“Raines,” Travis said. He’d always intended to ask her about the man, but only after checking the basement. It would’ve been one thing too many to stuff into the first conversation.
“Yeah, I knew him,” Jeannie said. “Everyone knows everyone here. You people, we don’t know, which is why we’re not talking to you about him. And putting on street clothes and acting casual isn’t going to change that.”
“We’re not with the others,” Travis said. “We came over the ridge on foot to avoid them.”
She didn’t buy it.
“Get out,” she said. “And if your friends are supposed to be fixing whatever’s wrong inside that mine, tell them to stop screwing around and do it.”
“Mine?” Paige said. She looked at Travis, then Bethany. Each shared her bafflement.
For the first time since they’d come back in, Jeannie’s anger slipped. She glanced from one of them to the next, reading their reactions.
Travis advanced and rested his hands on the back of the stool he’d sat on earlier. He met Jeannie’s eyes and didn’t blink.
“We’re not playing good cop,” he said. “Please listen to me. What’s happening around here is only the ramp-up to what’s really coming. Do you remember what time Allen Raines was killed last night?”
She thought for a second. “About a quarter to seven.”
“And what time was President Garner killed?”
She started to answer, then cut herself off, thinking about the correlation.

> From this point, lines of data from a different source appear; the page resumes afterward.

import Summits.HodgeConjecture.HodgeConjecture.Theorems.K2E4ArchGPrimeDefs                      -- ★ p855236 (this seat): `wallPoint` & co.
import Literature.NumberTheory.Rogawski1990.ArchLimitFormulaNoncompactWallSelfNormalisingPin    -- ★ `exists_centralizer_measure_clause_neg_one` (the `(−1)`-pinned reference measure exists)
import Literature.NumberTheory.Rogawski1990.ArchUniversalPinRatioOfWallCompatible             -- ★ U5 §1: `isInvInvariant_of_isHaarMeasure_centralizer_wall`, `locallyCompactSpace_secondCountable_centralizer_archLocal`
import Literature.NumberTheory.Rogawski1990.ArchCentralDescentAssemblyKit                      -- ★ (S3) `UnitaryGroup.isMulRightInvariant_of_isHaarMeasure_archLocal_diagonal` (unimodularity of `U(σ_w diag β)(ℂ)`)
import HarnessLib

/-!
# The `G′`-package, (pins): the `(−1)`-PINNED reference centraliser measures at the wall point EXIST (Rogawski 1990 §8.2 pp. 118–119, p. 123, §1.7 p. 6)

Track B ∕ K2-LIT, crux h413 = `stmt-HodgeConjecture-24833`; prover seat `hodgecm-mathlib-K2E4-p11` (g0), V2 «G′ PACKAGE» for the assembler K2E4-p09 (`--supports … --as helper`).
**`exists_pinnedRefs`** — for a hermitian non-degenerate diagonal frame `α` and rational `e₁ ≠ e₂` on the unit circle there is a family `νH w τ` of inversion-invariant Haar measures on
the wall centralisers `Z(diag z⁰_w) ≤ G_w(α∘τ)` (`z⁰_w = (σ_w e₁, σ_w e₂, σ_w e₁)`) which at every NONCOMPACT wall satisfies the (J-nc) clause of ★ `ArchLimitFormulaNoncompactWall` with
constant EXACTLY `−1` for some Haar measure of the group (★ `exists_centralizer_measure_clause_neg_one`; print's «compatible measures … the constant in the limit formula for `H′` differs
by a sign», here in the (U) road's pin convention); at the compact walls any inversion-invariant Haar measure (★ `isInvInvariant_of_isHaarMeasure_centralizer_wall`).  The conclusion is
the `hpin` binder of ★ (U) `archSingularUniversalPinRatio_of_wallCompatible` at `z₁ := wallPoint` (shared text `K2/K2E4-p11/g0/HPIN.binder.txt`), consumed by the (step) and (end) files
and by the packer.
HONEST LABEL: HC_CM is proved only modulo the 7 printed citations (2 remaining named inputs: hLiu418 = `stmt-HodgeConjecture-24832`, h413 = `stmt-HodgeConjecture-24833`) until rung 0
closes; bookkeeping over ★ bricks, pays nothing by itself.

## References
* [Rogawski1990] J. D. Rogawski, *Automorphic Representations of Unitary Groups in Three Variables*, Ann. of Math. Stud. 123 (1990), §1.7 p. 6; §8.2 pp. 118–119, p. 123.
* [DeitmarEchterhoff2014] A. Deitmar, S. Echterhoff, *Principles of Harmonic Analysis*, 2nd ed. (2014), Thm. 1.5.3.
* [Varadarajan1989] V. S. Varadarajan, *An Introduction to Harmonic Analysis on Semisimple Lie Groups* (1989), §6.4 Thm 22.
-/

set_option autoImplicit false
set_option linter.dupNamespace false  -- the cell's namespace convention `Summit.HodgeConjecture.HodgeConjecture.Cruxes.H413.<File>` repeats the summit = problem name

noncomputable section

open MeasureTheory Measure Filter Topology NumberField NumberField.InfinitePlace NumberField.mixedEmbedding Equiv Function Set
open Literature.MeasureTheory.Group Literature.NumberTheory.Automorphic Literature.NumberTheory.Automorphic.UnitaryGroup
open Literature.LinearAlgebra.Matrix Literature.NumberTheory.Rogawski1990
open Summit.HodgeConjecture.HodgeConjecture.Cruxes.H413.K2E4ArchGPrimeDefs
open scoped Matrix MatrixGroups Matrix.Norms.Operator ContDiff ENNReal Classical

namespace Summit.HodgeConjecture.HodgeConjecture.Cruxes.H413.K2E4ArchGPrimePins

variable (L : Type) [Field L] [NumberField L] [IsCMField L] (α : Fin 3 → L) [MeasurableSpace (GL (Fin 3) ℂ)] [BorelSpace (GL (Fin 3) ℂ)]

/-- **THE `(−1)`-PINNED REFERENCE CENTRALISER MEASURES EXIST** (see the module docstring): inversion-invariant Haar measures `νH w τ` on the wall centralisers of the relabelled groups
with the (J-nc) clause at constant `−1` at every noncompact wall. [cite: Rogawski1990, §8.2 p. 119; p. 123; §1.7 p. 6] [cite: DeitmarEchterhoff2014, Thm. 1.5.3] [cite: Varadarajan1989, §6.4 Thm 22] -/
theorem exists_pinnedRefs
    (hα : ∀ i, α i ≠ 0) (hherm : ∀ i, (IsCMField.complexConj L (α i) : L) = α i)
    (e₁ e₂ : L) (h₁ : (IsCMField.complexConj L e₁ : L) * e₁ = 1) (h₂ : (IsCMField.complexConj L e₂ : L) * e₂ = 1) (hne : e₁ ≠ e₂)
    [∀ (w : {w : InfinitePlace L // IsComplex w}) (τ : Perm (Fin 3)), MeasurableSpace (archLocal L 3 (Matrix.diagonal (α ∘ ⇑τ)) w ⧸ Subgroup.centralizer
      ({(⟨circleDiagonal 3 (wallPoint L e₁ e₂ h₁ h₂ w), circleDiagonal_mem_archLocal_diagonal L 3 (α ∘ ⇑τ) w (wallPoint L e₁ e₂ h₁ h₂ w)⟩ : archLocal L 3 (Matrix.diagonal (α ∘ ⇑τ)) w)} :
        Set (archLocal L 3 (Matrix.diagonal (α ∘ ⇑τ)) w)))]
    [∀ (w : {w : InfinitePlace L // IsComplex w}) (τ : Perm (Fin 3)), BorelSpace (archLocal L 3 (Matrix.diagonal (α ∘ ⇑τ)) w ⧸ Subgroup.centralizer
      ({(⟨circleDiagonal 3 (wallPoint L e₁ e₂ h₁ h₂ w), circleDiagonal_mem_archLocal_diagonal L 3 (α ∘ ⇑τ) w (wallPoint L e₁ e₂ h₁ h₂ w)⟩ : archLocal L 3 (Matrix.diagonal (α ∘ ⇑τ)) w)} :
        Set (archLocal L 3 (Matrix.diagonal (α ∘ ⇑τ)) w)))] :
    ∃ (νH : ∀ (w : {w : InfinitePlace L // IsComplex w}) (τ : Perm (Fin 3)), Measure (Subgroup.centralizer
      ({(⟨circleDiagonal 3 (wallPoint L e₁ e₂ h₁ h₂ w), circleDiagonal_mem_archLocal_diagonal L 3 (α ∘ ⇑τ) w (wallPoint L e₁ e₂ h₁ h₂ w)⟩ : archLocal L 3 (Matrix.diagonal (α ∘ ⇑τ)) w)} :
        Set (archLocal L 3 (Matrix.diagonal (α ∘ ⇑τ)) w))))
      (hνH : ∀ w τ, (νH w τ).IsHaarMeasure ∧ (νH w τ).IsInvInvariant),
∀ (w : {w : InfinitePlace L // IsComplex w}) (τ : Perm (Fin 3)), (w.1.embedding (α (τ 0))).re * (w.1.embedding (α (τ 2))).re < 0 →
        haveI : LocallyCompactSpace (archLocal L 3 (Matrix.diagonal (α ∘ ⇑τ)) w) := locallyCompactSpace_archLocal L 3 (Matrix.diagonal (α ∘ ⇑τ)) w
        haveI : SecondCountableTopology (archLocal L 3 (Matrix.diagonal (α ∘ ⇑τ)) w) := secondCountableTopology_archLocal L 3 (Matrix.diagonal (α ∘ ⇑τ)) w
        haveI : (νH w τ).IsHaarMeasure := (hνH w τ).1
        haveI : (νH w τ).IsInvInvariant := (hνH w τ).2
        ∃ (ν : Measure (archLocal L 3 (Matrix.diagonal (α ∘ ⇑τ)) w)) (_ : ν.IsHaarMeasure) (_ : ν.IsMulRightInvariant),
          ∀ (Θ : Matrix (Fin 3) (Fin 3) ℂ → ℂ), ContDiff ℝ (⊤ : ℕ∞) Θ →
            HasCompactSupport (fun k : archLocal L 3 (Matrix.diagonal (α ∘ ⇑τ)) w => Θ ((k : GL (Fin 3) ℂ) : Matrix (Fin 3) (Fin 3) ℂ)) →
            ∀ (z₀ : Fin 3 → Circle) (h02' : z₀ 0 = z₀ 2) (h01' : z₀ 0 ≠ z₀ 1),
              Tendsto (fun ψ : ℝ => deriv (fun ψ : ℝ => (2 * Real.sin ψ : ℂ) *
                  ∫ g, Θ (((g * ⟨circleDiagonal 3 (fun i => z₀ i * Circle.exp (![(1 : ℝ), 0, -1] i * ψ)),
                    circleDiagonal_mem_archLocal_diagonal L 3 (α ∘ ⇑τ) w _⟩ * g⁻¹ : archLocal L 3 (Matrix.diagonal (α ∘ ⇑τ)) w) : GL (Fin 3) ℂ) : Matrix (Fin 3) (Fin 3) ℂ) ∂(ν)) ψ)
                (𝓝[≠] 0)
                (𝓝 ((-1 : ℂ) * ∫ y, descConj (⟨circleDiagonal 3 z₀, circleDiagonal_mem_archLocal_diagonal L 3 (α ∘ ⇑τ) w z₀⟩ : archLocal L 3 (Matrix.diagonal (α ∘ ⇑τ)) w)
                  (Subgroup.centralizer ({(⟨circleDiagonal 3 (wallPoint L e₁ e₂ h₁ h₂ w), circleDiagonal_mem_archLocal_diagonal L 3 (α ∘ ⇑τ) w (wallPoint L e₁ e₂ h₁ h₂ w)⟩ : archLocal L 3 (Matrix.diagonal (α ∘ ⇑τ)) w)} : Set (archLocal L 3 (Matrix.diagonal (α ∘ ⇑τ)) w)))
                  (forall_mem_centralizer_circleDiagonal_comm_of_wall L (α ∘ ⇑τ) w (wallPoint_zero_eq_two L e₁ e₂ h₁ h₂ w) (wallPoint_zero_ne_one L e₁ e₂ h₁ h₂ hne w) h02' h01')
                  (fun k : archLocal L 3 (Matrix.diagonal (α ∘ ⇑τ)) w => Θ ((k : GL (Fin 3) ℂ) : Matrix (Fin 3) (Fin 3) ℂ)) y
                  ∂(quotientMeasure _ (νH w τ) (isClosed_coe_centralizer_singleton _) (ν)))) := by
  classical
  haveI iLC : ∀ (w : {w : InfinitePlace L // IsComplex w}) (τ : Perm (Fin 3)), LocallyCompactSpace (archLocal L 3 (Matrix.diagonal (α ∘ ⇑τ)) w) :=
    fun w τ => locallyCompactSpace_archLocal L 3 (Matrix.diagonal (α ∘ ⇑τ)) w
  haveI iSC : ∀ (w : {w : InfinitePlace L // IsComplex w}) (τ : Perm (Fin 3)), SecondCountableTopology (archLocal L 3 (Matrix.diagonal (α ∘ ⇑τ)) w) :=
    fun w τ => secondCountableTopology_archLocal L 3 (Matrix.diagonal (α ∘ ⇑τ)) w
  haveI iLCZ : ∀ (w : {w : InfinitePlace L // IsComplex w}) (τ : Perm (Fin 3)), LocallyCompactSpace (Subgroup.centralizer
      ({(⟨circleDiagonal 3 (wallPoint L e₁ e₂ h₁ h₂ w), circleDiagonal_mem_archLocal_diagonal L 3 (α ∘ ⇑τ) w (wallPoint L e₁ e₂ h₁ h₂ w)⟩ : archLocal L 3 (Matrix.diagonal (α ∘ ⇑τ)) w)} :
        Set (archLocal L 3 (Matrix.diagonal (α ∘ ⇑τ)) w))) :=
    fun w τ => (locallyCompactSpace_secondCountable_centralizer_archLocal L (α ∘ ⇑τ) w _).1
  have hreal : ∀ (w : {w : InfinitePlace L // IsComplex w}) (τ : Perm (Fin 3)) (i : Fin 3), (w.1.embedding ((α ∘ ⇑τ) i)).im = 0 :=
    fun w τ i => im_embedding_eq_zero_of_complexConj_eq L w (hherm (τ i))
  have hατ : ∀ (τ : Perm (Fin 3)) (i : Fin 3), (α ∘ ⇑τ) i ≠ 0 := fun τ i => hα (τ i)
  -- a Haar measure on each relabelled group and a Haar measure on each wall centraliser (the compact-wall references)
  set νG : ∀ (w : {w : InfinitePlace L // IsComplex w}) (τ : Perm (Fin 3)), Measure (archLocal L 3 (Matrix.diagonal (α ∘ ⇑τ)) w) := fun w τ => Measure.haar with hνG
  haveI iνGr : ∀ w τ, (νG w τ).IsMulRightInvariant := fun w τ =>
    UnitaryGroup.isMulRightInvariant_of_isHaarMeasure_archLocal_diagonal L (α ∘ ⇑τ) (hατ τ) (fun i => hherm (τ i)) w (νG w τ)
  set νZ : ∀ (w : {w : InfinitePlace L // IsComplex w}) (τ : Perm (Fin 3)), Measure (Subgroup.centralizer
      ({(⟨circleDiagonal 3 (wallPoint L e₁ e₂ h₁ h₂ w), circleDiagonal_mem_archLocal_diagonal L 3 (α ∘ ⇑τ) w (wallPoint L e₁ e₂ h₁ h₂ w)⟩ : archLocal L 3 (Matrix.diagonal (α ∘ ⇑τ)) w)} :
        Set (archLocal L 3 (Matrix.diagonal (α ∘ ⇑τ)) w))) := fun w τ => Measure.haar with hνZ
  have hνZi : ∀ w τ, (νZ w τ).IsInvInvariant := fun w τ =>
    isInvInvariant_of_isHaarMeasure_centralizer_wall L (α ∘ ⇑τ) w (hατ τ) (hreal w τ) (wallPoint_zero_eq_two L e₁ e₂ h₁ h₂ w) (wallPoint_zero_ne_one L e₁ e₂ h₁ h₂ hne w) (νZ w τ)
  haveI : ∀ w τ, (νZ w τ).IsInvInvariant := hνZi
  -- at a NONCOMPACT wall: ★ the `(−1)`-pinned reference measure
  have hpinned : ∀ (w : {w : InfinitePlace L // IsComplex w}) (τ : Perm (Fin 3)), (w.1.embedding (α (τ 0))).re * (w.1.embedding (α (τ 2))).re < 0 →
      ∃ νH : Measure (Subgroup.centralizer
        ({(⟨circleDiagonal 3 (wallPoint L e₁ e₂ h₁ h₂ w), circleDiagonal_mem_archLocal_diagonal L 3 (α ∘ ⇑τ) w (wallPoint L e₁ e₂ h₁ h₂ w)⟩ : archLocal L 3 (Matrix.diagonal (α ∘ ⇑τ)) w)} :
          Set (archLocal L 3 (Matrix.diagonal (α ∘ ⇑τ)) w))), ∃ (_ : νH.IsHaarMeasure) (_ : νH.IsInvInvariant),
      ∀ (Θ : Matrix (Fin 3) (Fin 3) ℂ → ℂ), ContDiff ℝ (⊤ : ℕ∞) Θ →
        HasCompactSupport (fun k : archLocal L 3 (Matrix.diagonal (α ∘ ⇑τ)) w => Θ ((k : GL (Fin 3) ℂ) : Matrix (Fin 3) (Fin 3) ℂ)) →
        ∀ (z₀ : Fin 3 → Circle) (h02' : z₀ 0 = z₀ 2) (h01' : z₀ 0 ≠ z₀ 1),
          Tendsto (fun ψ : ℝ => deriv (fun ψ : ℝ => (2 * Real.sin ψ : ℂ) *
              ∫ g, Θ (((g * ⟨circleDiagonal 3 (fun i => z₀ i * Circle.exp (![(1 : ℝ), 0, -1] i * ψ)),
                circleDiagonal_mem_archLocal_diagonal L 3 (α ∘ ⇑τ) w _⟩ * g⁻¹ : archLocal L 3 (Matrix.diagonal (α ∘ ⇑τ)) w) : GL (Fin 3) ℂ) : Matrix (Fin 3) (Fin 3) ℂ) ∂(νG w τ)) ψ)
            (𝓝[≠] 0)
            (𝓝 ((-1 : ℂ) * ∫ y, descConj (⟨circleDiagonal 3 z₀, circleDiagonal_mem_archLocal_diagonal L 3 (α ∘ ⇑τ) w z₀⟩ : archLocal L 3 (Matrix.diagonal (α ∘ ⇑τ)) w)
              (Subgroup.centralizer ({(⟨circleDiagonal 3 (wallPoint L e₁ e₂ h₁ h₂ w), circleDiagonal_mem_archLocal_diagonal L 3 (α ∘ ⇑τ) w (wallPoint L e₁ e₂ h₁ h₂ w)⟩ : archLocal L 3 (Matrix.diagonal (α ∘ ⇑τ)) w)} : Set (archLocal L 3 (Matrix.diagonal (α ∘ ⇑τ)) w)))
              (forall_mem_centralizer_circleDiagonal_comm_of_wall L (α ∘ ⇑τ) w (wallPoint_zero_eq_two L e₁ e₂ h₁ h₂ w) (wallPoint_zero_ne_one L e₁ e₂ h₁ h₂ hne w) h02' h01')
              (fun k : archLocal L 3 (Matrix.diagonal (α ∘ ⇑τ)) w => Θ ((k : GL (Fin 3) ℂ) : Matrix (Fin 3) (Fin 3) ℂ)) y
              ∂(quotientMeasure _ νH (isClosed_coe_centralizer_singleton _) (νG w τ)))) :=
    fun w τ hnc => exists_centralizer_measure_clause_neg_one L (α ∘ ⇑τ) w (hατ τ) (hreal w τ) hnc (νG w τ) (wallPoint L e₁ e₂ h₁ h₂ w)
      (wallPoint_zero_eq_two L e₁ e₂ h₁ h₂ w) (wallPoint_zero_ne_one L e₁ e₂ h₁ h₂ hne w) (νZ w τ)
  -- the reference family: pinned at the noncompact walls, Haar at the compact ones
  refine ⟨fun w τ => if h : (w.1.embedding (α (τ 0))).re * (w.1.embedding (α (τ 2))).re < 0 then (hpinned w τ h).choose else νZ w τ, fun w τ => ?_, ?_⟩
  · by_cases h : (w.1.embedding (α (τ 0))).re * (w.1.embedding (α (τ 2))).re < 0
    · simp only [dif_pos h]
      exact ⟨(hpinned w τ h).choose_spec.choose, (hpinned w τ h).choose_spec.choose_spec.choose⟩
    · simp only [dif_neg h]
      exact ⟨inferInstance, hνZi w τ⟩
  · intro w τ hnc
    refine ⟨νG w τ, inferInstance, iνGr w τ, ?_⟩
    have hspec := (hpinned w τ hnc).choose_spec.choose_spec.choose_spec
    simp only [dif_pos hnc]
    exact hspec


end Summit.HodgeConjecture.HodgeConjecture.Cruxes.H413.K2E4ArchGPrimePins

end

“This is not just something that’s happening in Rum Lake,” Travis said. “The problem is a lot bigger than that, and as far as we know, everyone who’s supposed to be stopping it is dead. Please—anything you can tell us will help. Start with the mine.”
For a while Jeannie didn’t reply. Maybe she was considering where to begin. Maybe she was debating whether to begin at all.
Travis saw movement at the edge of his vision. The two kids had come to the kitchen doorway, watching with wide eyes. The girl kept her little brother behind her, as if to protect him.
Jeannie exhaled deeply. “It’s probably been shut down for most of a century. I don’t know anyone who remembers it being open. I moved here in the nineties, a few years after everything happened up there. I only know about it through the stories I’ve heard, but I’ve always believed them. They’ve never changed over time, the way stories do when they’re made up.”
“Tell them about the ghost,” the little girl said.
Jeannie waved her off.
“You told us it was real,” the girl said. “You said you and Dad heard it talk.”
Jeannie looked annoyed at the girl’s insistence, maybe a little embarrassed. But there was something else in her expression, Travis saw. Some inability to refute what the kid had said, because no doubt Jeannie really had told her children those things.
“I don’t know what’s up there,” she said at last, keeping her focus on Travis and Paige and Bethany. “There’s . . . something.” She was silent a bit longer, then just shook her head. “The stories all go like this: the mine was nothing special until 1987—kids might go up there to drink or make out, but nothing strange ever happened. Then, that year, the government came in and fenced it all off. The nearest shaft entrance is actually on Forest Service land, outside the town limits.” She nodded out the front windows. “You probably saw the house up at the treeline with all the Humvees in front.”
“Raines’s house,” Travis said.
She nodded. “His property butts up against federal land. The mine access is two hundred yards straight uphill from that house, deep in the woods. They say the government took over the site and . . . did something up there. Built something, maybe. Down inside the shaft.”